The Quiet Health-Care Revolution - ph0rque
http://www.theatlantic.com/magazine/archive/2011/11/the-quiet-health-care-revolution/8667/?single_page=true

======
memset
I get really really excited when I read articles like this. For the elderly,
so many causes of hospitalization are completely preventable. And it is
hospitalizations which wipe out patients' savings.

So if we can prevent hospitalizations for the elderly, that is a huge win.
Bonus points for using everything we know about wireless sensor networks to
monitor patients' conditions and predict when something catastrophic is about
to happen, rather than relying on a person to physically examine each patient.

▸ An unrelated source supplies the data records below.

/-! ### §5 Nakayama's lemma over `ℤ[δ]` (replacing the rank count of Remark 2.17 / "`d ≤ r²`") -/

section Nakayama

variable {D : Matrix ι ι ℤ}

/-- Left multiplication by a polynomial in `D` preserves an additive subgroup stable under `D ·`. [folklore] -/
private theorem aeval_mul_mem_of_forall_mul_mem (N : AddSubgroup (Matrix ι ι ℤ)) (hN : ∀ U ∈ N, D * U ∈ N)
    (P : ℤ[X]) {U : Matrix ι ι ℤ} (hU : U ∈ N) : aeval D P * U ∈ N := by
  induction P using Polynomial.induction_on' with
  | add p q hp hq =>
    rw [map_add, add_mul]
    exact N.add_mem hp hq
  | monomial n a =>
    rw [aeval_monomial, Algebra.algebraMap_eq_smul_one, Matrix.smul_mul, Matrix.one_mul, Matrix.smul_mul]
    refine N.zsmul_mem ?_ a
    induction n with
    | zero => rwa [pow_zero, Matrix.one_mul]
    | succ n ih =>
      rw [pow_succ', Matrix.mul_assoc]
      exact hN _ ih

/-- **Nakayama over `ℤ[δ]`.** Let `N`, `N'` be additive subgroups of `M_ι(ℤ)` stable under left
multiplication by `D`, with `N' ⊆ N + (1 - D)N'`. Then there is `r(t) ∈ ℤ[t]` with `r(1) = 1` and
`r(D) · N' ⊆ N` (Mathlib's `Submodule.exists_sub_one_mem_and_smul_eq_zero_of_fg_of_le_smul` for the
`ℤ[t]`-module `N'/N`, `t` acting as `D`, and the ideal `(1 - t)`; `N'` is finitely generated because
`M_ι(ℤ)` is a Noetherian `ℤ`-module). This replaces "comparing the ranks in (2.17) … there is a positive
integer `N` such that `N · End_{ℤ[δ]}(Λ) ⊂ ι_r(End_δ(A))`". [cite: Zarhin2002CyclicCovers, proof of Thm 5.2 ("by Nakayama's Lemma", p0012)] [cite: DolgachevZarhin2024, §2.2 Remark 2.17 (chunk p0035)] -/
theorem exists_aeval_mul_mem_of_forall_eq_add (N N' : AddSubgroup (Matrix ι ι ℤ))
    (hN : ∀ U ∈ N, D * U ∈ N) (hN' : ∀ U ∈ N', D * U ∈ N')
    (h : ∀ U ∈ N', ∃ V ∈ N, ∃ W ∈ N', U = V + (1 - D) * W) :
    ∃ r : ℤ[X], r.eval 1 = 1 ∧ ∀ U ∈ N', aeval D r * U ∈ N := by
  -- `M_ι(ℤ)` as a `ℤ[t]`-module, `t` acting by left multiplication by `D`
  letI inst : Module ℤ[X] (Matrix ι ι ℤ) := Module.compHom (Matrix ι ι ℤ) (aeval D : ℤ[X] →ₐ[ℤ] Matrix ι ι ℤ).toRingHom
  have hsmul : ∀ (P : ℤ[X]) (U : Matrix ι ι ℤ), P • U = aeval D P * U := fun _ _ ↦ rfl
  -- the submodules `S ≤ S'` on `N ≤ N'`
  let S : Submodule ℤ[X] (Matrix ι ι ℤ) :=
    { carrier := N
      add_mem' := fun ha hb ↦ N.add_mem ha hb
      zero_mem' := N.zero_mem
      smul_mem' := fun P U hU ↦ by
        rw [hsmul]
        exact aeval_mul_mem_of_forall_mul_mem N hN P hU }
  let S' : Submodule ℤ[X] (Matrix ι ι ℤ) :=
    { carrier := N'
      add_mem' := fun ha hb ↦ N'.add_mem ha hb
      zero_mem' := N'.zero_mem
      smul_mem' := fun P U hU ↦ by
        rw [hsmul]
        exact aeval_mul_mem_of_forall_mul_mem N' hN' P hU }
  -- the quotient module `N'/N`, realised as the image of `S'` in `M_ι(ℤ)/S`
  let Q : Submodule ℤ[X] (Matrix ι ι ℤ ⧸ S) := S'.map S.mkQ
  have hQfg : Q.FG := by
    refine Submodule.FG.map _ (Submodule.FG.of_restrictScalars ℤ ?_)
    exact IsNoetherian.noetherian _
  let I : Ideal ℤ[X] := Ideal.span {1 - X}
  have hQI : Q ≤ I • Q := by
    rintro _ ⟨U, hU, rfl⟩
    obtain ⟨V, hV, W, hW, hUVW⟩ := h U hU
    have hV0 : S.mkQ V = 0 := (Submodule.Quotient.mk_eq_zero S).2 hV
    have hq : S.mkQ U = (1 - X : ℤ[X]) • S.mkQ W := by
      rw [← map_smul, hsmul, map_sub, map_one, aeval_X, hUVW, map_add, hV0, zero_add]
    rw [hq]
    exact Submodule.smul_mem_smul (Ideal.mem_span_singleton_self _) ⟨W, hW, rfl⟩
  obtain ⟨r, hr1, hr⟩ := Submodule.exists_sub_one_mem_and_smul_eq_zero_of_fg_of_le_smul I Q hQfg hQI
  refine ⟨r, ?_, fun U hU ↦ ?_⟩
  · obtain ⟨a, ha⟩ := Ideal.mem_span_singleton'.1 hr1
    have := congrArg (Polynomial.eval 1) ha
    rw [eval_mul, eval_sub, eval_one, eval_X, sub_self, mul_zero, eval_sub, eval_one] at this
    linarith
  · have h0 := hr (S.mkQ U) ⟨U, hU, rfl⟩
    rw [← map_smul, Submodule.mkQ_apply, Submodule.Quotient.mk_eq_zero, hsmul] at h0
    exact h0

end Nakayama

/-! ### §6 `r(δ)` is invertible in `ℚ[δ]`, and has an integral multiple `N = S r(δ)` -/

section Inverse

variable {D : Matrix ι ι ℤ} {ℓ : ℕ}

/-- `Φ_ℓ ∤ r` for `r(1) = 1` (`Φ_ℓ(1) = ℓ`). [folklore] -/
private theorem not_cyclotomic_dvd_of_eval_one (hℓ : ℓ.Prime) {r : ℤ[X]} (hr : r.eval 1 = 1) :
    ¬ cyclotomic ℓ ℤ ∣ r := by
  haveI := Fact.mk hℓ
  rintro ⟨q, rfl⟩
  rw [eval_mul, eval_one_cyclotomic_prime] at hr
  have h1 : (ℓ : ℤ) ∣ 1 := ⟨_, hr.symm⟩
  have := Int.eq_one_of_dvd_one (Int.natCast_nonneg ℓ) h1
  have h2 := hℓ.one_lt
  omega

/-- **`r(δ)` is a unit of `ℚ[δ] ≅ ℚ(ζ_ℓ)`** when `r(1) = 1`: there is `b ∈ ℚ[t]` with
`b(δ) r(δ) = 1` in `M_ι(ℚ)` (Bezout with the irreducible `Φ_ℓ`, `Φ_ℓ ∤ r`).
[cite: DolgachevZarhin2024, §2.2 (2.16) ("`ℚ[δ] := ℤ[δ] ⊗ ℚ` … is isomorphic to the `ℓ`th cyclotomic field", chunk p0034)] -/
theorem exists_aeval_mul_aeval_eq_one [Nonempty ι] (hℓ : ℓ.Prime) (hD : aeval D (cyclotomic ℓ ℤ) = 0)
    {r : ℤ[X]} (hr : r.eval 1 = 1) :
    ∃ b : ℚ[X], aeval (D.map (Int.cast : ℤ → ℚ)) b * (aeval D r).map (Int.cast : ℤ → ℚ) = 1 := by
  have hirr := cyclotomic.irreducible_rat hℓ.pos
  have hndvd : ¬ cyclotomic ℓ ℚ ∣ r.map (Int.castRingHom ℚ) := by
    rw [← map_cyclotomic_int]
    intro hdvd
    exact not_cyclotomic_dvd_of_eval_one hℓ hr ((Polynomial.map_dvd_map (Int.castRingHom ℚ)
      (Int.castRingHom ℚ).injective_int (cyclotomic.monic ℓ ℤ)).1 hdvd)
  obtain ⟨a, b, hab⟩ := (hirr.coprime_iff_not_dvd.2 hndvd)
  refine ⟨b, ?_⟩
  have h := congrArg (aeval (D.map (Int.cast : ℤ → ℚ))) hab
  rw [map_add, map_mul, map_mul, aeval_map_cyclotomic_eq_zero hD, mul_zero, zero_add, map_one] at h
  rwa [map_aeval_intCast]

I have seen one patient who developed sepsis while in a nursing home. She had
an expressive aphasia, so she wasn't able to tell us that she was feeling ill.
I wonder if we would have been able to test for it earlier with better
monitoring and mining.

I realize it sounds obvious to say "going to the hospital is bad" but they
have a bigger impact than you'd think. Upon return to a nursing home from a
hospital, patients will have been moved to a different room. Or moved from a
single-occupancy to double-occupancy room. Which has a cascade of implications
in terms of their care. Often this kind of thing is a function of how much the
patient can afford, which is significantly decreased after a hospitalization.
So the prospect of having better care (via technology, since nursing homes are
chronically understaffed) to prevent preventable hospitalizations is so so
cool.

------
pg
This is one of the most interesting articles on HN today.

------
rvenugopal
This is an amazing article. Go CareMore!!!